> **Required work**: Please state in a single number how many lines of the entries below include the word "IsRegularLocalRing".

> **Given records**:
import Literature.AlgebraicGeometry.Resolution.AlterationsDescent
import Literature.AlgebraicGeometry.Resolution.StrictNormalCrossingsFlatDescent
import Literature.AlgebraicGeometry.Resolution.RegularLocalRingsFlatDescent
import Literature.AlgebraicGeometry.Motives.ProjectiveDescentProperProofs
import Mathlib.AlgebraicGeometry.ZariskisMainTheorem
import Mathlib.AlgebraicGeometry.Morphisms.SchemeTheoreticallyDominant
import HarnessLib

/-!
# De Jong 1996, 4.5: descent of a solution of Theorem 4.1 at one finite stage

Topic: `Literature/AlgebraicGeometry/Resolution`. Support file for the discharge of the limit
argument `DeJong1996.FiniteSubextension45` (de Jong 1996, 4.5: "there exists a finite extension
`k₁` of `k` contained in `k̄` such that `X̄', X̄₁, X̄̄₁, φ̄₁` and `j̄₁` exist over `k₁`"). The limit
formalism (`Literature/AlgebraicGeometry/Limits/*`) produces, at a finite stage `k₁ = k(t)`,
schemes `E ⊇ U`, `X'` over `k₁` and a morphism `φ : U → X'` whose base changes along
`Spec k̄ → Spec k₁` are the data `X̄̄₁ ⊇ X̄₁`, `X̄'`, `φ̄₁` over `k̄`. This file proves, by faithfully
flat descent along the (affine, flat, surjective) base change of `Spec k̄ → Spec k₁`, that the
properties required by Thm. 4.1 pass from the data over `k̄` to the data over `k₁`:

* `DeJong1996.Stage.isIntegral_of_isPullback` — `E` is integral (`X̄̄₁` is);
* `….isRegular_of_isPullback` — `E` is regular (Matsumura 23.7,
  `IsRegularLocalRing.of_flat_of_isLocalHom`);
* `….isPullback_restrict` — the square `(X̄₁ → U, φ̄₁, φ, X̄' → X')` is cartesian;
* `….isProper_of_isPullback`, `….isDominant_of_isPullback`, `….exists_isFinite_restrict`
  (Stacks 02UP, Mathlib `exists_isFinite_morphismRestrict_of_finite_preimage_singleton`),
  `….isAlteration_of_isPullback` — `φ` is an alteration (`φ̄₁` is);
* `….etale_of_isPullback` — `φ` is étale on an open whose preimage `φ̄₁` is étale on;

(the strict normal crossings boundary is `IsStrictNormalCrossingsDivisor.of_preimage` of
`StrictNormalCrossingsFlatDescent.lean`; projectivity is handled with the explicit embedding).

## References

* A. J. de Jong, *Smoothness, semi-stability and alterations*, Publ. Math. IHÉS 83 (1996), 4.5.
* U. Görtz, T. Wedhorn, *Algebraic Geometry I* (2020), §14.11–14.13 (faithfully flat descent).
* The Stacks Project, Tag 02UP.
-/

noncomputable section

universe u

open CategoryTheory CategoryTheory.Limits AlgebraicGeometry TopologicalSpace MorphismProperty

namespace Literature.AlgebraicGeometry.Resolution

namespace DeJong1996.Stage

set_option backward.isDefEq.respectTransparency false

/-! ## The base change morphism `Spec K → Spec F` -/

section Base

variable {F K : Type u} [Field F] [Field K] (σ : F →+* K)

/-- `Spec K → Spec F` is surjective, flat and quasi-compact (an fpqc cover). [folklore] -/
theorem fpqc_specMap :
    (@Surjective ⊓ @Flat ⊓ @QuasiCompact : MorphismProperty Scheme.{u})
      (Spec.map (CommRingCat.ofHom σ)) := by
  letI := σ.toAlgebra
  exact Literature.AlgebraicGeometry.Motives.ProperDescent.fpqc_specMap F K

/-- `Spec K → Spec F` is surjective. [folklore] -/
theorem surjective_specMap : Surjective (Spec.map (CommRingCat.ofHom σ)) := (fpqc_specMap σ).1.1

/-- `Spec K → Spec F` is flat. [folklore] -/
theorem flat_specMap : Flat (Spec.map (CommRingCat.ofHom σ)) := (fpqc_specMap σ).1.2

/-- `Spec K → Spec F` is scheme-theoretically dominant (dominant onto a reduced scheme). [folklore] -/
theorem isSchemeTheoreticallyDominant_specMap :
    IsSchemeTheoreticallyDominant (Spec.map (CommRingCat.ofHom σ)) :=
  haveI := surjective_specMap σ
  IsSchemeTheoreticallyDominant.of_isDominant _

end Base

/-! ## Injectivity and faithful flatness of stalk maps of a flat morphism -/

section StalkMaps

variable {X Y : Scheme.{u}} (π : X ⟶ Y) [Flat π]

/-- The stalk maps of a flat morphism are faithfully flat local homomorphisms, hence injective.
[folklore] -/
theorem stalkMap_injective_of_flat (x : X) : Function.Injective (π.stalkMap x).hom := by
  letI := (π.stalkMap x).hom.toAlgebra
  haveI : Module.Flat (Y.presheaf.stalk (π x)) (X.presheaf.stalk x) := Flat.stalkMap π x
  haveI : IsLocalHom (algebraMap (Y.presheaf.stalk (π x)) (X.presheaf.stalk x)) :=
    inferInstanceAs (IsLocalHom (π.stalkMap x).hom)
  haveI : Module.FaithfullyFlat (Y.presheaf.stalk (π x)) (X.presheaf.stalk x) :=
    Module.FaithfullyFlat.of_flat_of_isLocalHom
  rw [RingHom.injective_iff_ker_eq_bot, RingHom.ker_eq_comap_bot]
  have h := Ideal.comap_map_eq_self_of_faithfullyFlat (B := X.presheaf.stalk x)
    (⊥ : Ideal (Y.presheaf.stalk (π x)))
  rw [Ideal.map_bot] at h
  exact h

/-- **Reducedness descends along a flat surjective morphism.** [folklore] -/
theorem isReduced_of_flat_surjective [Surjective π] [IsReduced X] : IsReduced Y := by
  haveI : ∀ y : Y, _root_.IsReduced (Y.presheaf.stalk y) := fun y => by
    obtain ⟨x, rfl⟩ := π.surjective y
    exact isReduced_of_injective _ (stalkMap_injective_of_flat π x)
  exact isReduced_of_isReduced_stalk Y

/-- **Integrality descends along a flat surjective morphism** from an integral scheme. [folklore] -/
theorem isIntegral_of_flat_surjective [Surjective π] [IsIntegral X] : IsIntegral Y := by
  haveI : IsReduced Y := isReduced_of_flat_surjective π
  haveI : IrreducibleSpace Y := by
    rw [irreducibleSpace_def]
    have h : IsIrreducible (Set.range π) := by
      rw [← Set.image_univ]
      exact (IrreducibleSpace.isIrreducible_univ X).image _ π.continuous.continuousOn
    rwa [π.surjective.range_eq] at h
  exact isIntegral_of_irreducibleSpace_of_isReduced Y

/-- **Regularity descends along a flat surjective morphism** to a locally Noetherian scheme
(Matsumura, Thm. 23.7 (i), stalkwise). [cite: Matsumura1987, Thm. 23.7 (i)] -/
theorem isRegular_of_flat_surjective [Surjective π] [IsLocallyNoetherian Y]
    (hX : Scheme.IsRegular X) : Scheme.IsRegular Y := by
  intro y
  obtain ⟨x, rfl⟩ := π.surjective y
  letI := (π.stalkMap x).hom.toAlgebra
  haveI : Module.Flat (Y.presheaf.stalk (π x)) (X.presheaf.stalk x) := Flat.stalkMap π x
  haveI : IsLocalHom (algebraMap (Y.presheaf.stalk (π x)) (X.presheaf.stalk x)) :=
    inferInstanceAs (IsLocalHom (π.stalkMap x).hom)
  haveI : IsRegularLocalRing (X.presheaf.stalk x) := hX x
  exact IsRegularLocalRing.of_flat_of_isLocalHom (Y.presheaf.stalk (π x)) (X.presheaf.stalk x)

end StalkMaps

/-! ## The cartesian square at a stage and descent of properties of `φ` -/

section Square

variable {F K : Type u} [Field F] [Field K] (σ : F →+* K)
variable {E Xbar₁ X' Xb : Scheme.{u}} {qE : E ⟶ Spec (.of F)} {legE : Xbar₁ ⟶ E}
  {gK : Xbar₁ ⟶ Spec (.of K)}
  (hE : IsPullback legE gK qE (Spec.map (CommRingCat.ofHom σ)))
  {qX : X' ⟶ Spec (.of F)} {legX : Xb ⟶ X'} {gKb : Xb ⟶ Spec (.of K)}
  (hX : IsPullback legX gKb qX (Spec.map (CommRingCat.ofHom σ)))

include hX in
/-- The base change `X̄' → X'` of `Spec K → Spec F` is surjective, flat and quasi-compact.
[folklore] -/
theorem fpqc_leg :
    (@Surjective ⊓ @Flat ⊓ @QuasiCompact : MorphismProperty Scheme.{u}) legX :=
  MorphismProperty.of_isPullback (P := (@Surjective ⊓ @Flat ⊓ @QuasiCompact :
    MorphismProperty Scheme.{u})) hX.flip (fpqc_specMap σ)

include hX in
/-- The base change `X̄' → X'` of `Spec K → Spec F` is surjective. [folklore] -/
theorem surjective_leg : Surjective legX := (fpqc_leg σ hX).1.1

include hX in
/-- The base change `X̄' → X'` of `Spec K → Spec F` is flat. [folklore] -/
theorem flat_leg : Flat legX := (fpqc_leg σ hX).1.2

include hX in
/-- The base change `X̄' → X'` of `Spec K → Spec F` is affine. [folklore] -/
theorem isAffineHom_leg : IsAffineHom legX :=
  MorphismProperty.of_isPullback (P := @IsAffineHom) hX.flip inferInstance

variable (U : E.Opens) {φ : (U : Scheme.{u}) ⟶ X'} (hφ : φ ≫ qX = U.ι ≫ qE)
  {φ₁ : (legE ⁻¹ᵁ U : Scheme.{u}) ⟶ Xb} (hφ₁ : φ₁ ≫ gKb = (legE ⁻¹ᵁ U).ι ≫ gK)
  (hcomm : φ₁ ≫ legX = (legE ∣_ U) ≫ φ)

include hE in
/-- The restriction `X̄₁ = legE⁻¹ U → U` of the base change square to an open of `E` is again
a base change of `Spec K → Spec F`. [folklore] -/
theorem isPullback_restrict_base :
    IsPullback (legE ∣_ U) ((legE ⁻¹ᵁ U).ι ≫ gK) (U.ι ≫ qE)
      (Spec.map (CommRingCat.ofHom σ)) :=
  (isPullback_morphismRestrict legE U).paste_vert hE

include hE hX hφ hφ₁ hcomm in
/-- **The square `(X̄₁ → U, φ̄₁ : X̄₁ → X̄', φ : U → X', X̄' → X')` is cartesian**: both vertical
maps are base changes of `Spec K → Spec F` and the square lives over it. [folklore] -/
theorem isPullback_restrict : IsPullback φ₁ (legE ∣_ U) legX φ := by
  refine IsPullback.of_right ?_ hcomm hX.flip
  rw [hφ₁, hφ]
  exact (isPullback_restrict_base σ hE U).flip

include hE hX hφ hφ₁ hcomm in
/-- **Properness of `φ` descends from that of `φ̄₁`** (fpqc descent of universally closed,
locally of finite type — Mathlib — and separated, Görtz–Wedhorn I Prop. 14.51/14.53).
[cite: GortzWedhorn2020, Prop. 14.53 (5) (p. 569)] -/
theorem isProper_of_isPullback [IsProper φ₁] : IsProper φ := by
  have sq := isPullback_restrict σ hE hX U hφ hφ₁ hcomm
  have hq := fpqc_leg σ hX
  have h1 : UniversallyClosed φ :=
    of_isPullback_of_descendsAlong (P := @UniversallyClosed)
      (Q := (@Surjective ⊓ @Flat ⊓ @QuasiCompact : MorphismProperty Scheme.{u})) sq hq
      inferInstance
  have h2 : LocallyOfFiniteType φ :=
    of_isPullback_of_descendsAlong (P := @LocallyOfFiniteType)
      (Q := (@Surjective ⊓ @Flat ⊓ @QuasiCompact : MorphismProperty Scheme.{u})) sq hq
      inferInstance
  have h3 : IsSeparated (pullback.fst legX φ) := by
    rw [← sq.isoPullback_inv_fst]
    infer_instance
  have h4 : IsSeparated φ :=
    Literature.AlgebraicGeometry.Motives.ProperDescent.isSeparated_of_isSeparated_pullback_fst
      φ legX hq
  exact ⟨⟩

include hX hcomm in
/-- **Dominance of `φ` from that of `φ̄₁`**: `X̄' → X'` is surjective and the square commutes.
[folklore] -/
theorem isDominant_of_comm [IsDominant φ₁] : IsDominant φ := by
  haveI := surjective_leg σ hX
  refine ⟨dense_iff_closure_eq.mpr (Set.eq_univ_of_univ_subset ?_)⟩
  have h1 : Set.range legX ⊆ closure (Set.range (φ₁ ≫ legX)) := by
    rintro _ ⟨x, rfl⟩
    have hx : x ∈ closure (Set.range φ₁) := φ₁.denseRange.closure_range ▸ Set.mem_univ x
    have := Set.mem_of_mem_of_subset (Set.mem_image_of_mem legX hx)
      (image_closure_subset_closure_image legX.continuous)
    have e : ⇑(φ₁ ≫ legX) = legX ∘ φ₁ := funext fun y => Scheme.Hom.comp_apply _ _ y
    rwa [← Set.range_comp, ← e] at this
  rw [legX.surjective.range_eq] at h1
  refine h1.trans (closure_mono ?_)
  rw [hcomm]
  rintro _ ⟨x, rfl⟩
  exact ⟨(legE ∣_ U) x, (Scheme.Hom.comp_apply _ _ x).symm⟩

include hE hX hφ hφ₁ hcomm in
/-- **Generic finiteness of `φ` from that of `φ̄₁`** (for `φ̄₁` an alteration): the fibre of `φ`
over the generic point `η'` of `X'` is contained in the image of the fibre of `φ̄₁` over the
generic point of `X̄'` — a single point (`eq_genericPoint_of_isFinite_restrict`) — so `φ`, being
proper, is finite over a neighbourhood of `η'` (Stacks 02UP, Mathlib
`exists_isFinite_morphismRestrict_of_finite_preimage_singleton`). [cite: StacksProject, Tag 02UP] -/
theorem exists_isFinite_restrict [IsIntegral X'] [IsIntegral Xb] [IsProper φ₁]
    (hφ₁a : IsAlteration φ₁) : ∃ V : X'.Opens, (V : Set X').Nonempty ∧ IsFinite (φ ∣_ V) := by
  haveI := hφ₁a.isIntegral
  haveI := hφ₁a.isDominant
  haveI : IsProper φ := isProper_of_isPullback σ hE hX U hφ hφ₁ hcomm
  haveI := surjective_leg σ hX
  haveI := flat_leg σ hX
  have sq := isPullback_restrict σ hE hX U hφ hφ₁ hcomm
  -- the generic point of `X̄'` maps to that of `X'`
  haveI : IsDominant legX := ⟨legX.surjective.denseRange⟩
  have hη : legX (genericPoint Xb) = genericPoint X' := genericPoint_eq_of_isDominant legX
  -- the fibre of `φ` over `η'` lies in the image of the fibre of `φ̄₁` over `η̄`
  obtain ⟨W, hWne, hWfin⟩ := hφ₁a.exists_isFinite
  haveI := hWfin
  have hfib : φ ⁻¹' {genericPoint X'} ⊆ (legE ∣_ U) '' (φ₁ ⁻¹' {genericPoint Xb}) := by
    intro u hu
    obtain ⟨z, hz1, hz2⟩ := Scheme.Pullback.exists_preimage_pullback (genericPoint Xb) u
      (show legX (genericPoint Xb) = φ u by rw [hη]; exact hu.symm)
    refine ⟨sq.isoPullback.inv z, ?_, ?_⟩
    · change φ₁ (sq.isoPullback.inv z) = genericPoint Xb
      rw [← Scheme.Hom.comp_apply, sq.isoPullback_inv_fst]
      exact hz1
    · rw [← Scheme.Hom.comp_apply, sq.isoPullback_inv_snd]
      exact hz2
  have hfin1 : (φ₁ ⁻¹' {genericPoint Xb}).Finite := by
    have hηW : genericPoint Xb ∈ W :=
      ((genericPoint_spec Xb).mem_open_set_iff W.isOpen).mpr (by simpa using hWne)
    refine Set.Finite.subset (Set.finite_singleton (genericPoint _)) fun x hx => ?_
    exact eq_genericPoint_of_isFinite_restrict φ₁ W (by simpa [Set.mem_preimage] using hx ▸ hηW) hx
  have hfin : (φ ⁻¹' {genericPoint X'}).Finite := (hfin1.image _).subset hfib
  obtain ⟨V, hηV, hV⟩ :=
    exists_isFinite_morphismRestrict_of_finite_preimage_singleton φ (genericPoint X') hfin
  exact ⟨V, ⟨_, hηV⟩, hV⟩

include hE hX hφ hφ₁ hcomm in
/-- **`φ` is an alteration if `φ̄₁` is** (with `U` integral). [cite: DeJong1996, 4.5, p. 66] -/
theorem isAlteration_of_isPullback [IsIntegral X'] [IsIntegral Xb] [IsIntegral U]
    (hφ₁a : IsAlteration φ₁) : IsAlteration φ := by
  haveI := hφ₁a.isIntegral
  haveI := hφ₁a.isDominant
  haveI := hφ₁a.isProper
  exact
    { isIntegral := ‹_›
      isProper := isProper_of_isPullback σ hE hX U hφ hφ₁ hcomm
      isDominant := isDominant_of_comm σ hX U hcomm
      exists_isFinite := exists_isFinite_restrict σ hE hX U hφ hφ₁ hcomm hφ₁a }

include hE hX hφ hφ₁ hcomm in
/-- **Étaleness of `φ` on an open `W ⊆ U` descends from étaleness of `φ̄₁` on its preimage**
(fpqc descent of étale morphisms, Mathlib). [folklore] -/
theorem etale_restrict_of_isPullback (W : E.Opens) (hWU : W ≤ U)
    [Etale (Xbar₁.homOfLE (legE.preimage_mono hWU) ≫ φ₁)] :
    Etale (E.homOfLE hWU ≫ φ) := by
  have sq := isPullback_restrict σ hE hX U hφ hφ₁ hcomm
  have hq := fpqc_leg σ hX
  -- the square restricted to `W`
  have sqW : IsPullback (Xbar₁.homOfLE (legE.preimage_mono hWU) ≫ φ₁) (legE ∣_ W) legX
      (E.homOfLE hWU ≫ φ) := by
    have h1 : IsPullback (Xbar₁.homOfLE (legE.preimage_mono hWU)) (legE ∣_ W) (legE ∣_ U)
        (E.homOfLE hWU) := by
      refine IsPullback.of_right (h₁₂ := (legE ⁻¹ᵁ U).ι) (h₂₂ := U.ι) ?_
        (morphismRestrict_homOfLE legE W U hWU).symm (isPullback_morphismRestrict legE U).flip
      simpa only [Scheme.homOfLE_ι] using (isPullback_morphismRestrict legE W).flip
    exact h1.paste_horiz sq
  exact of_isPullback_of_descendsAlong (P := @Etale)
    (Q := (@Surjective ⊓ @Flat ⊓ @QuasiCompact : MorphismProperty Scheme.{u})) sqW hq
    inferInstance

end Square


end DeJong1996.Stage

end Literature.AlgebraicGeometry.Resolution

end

> **The completed task**: 3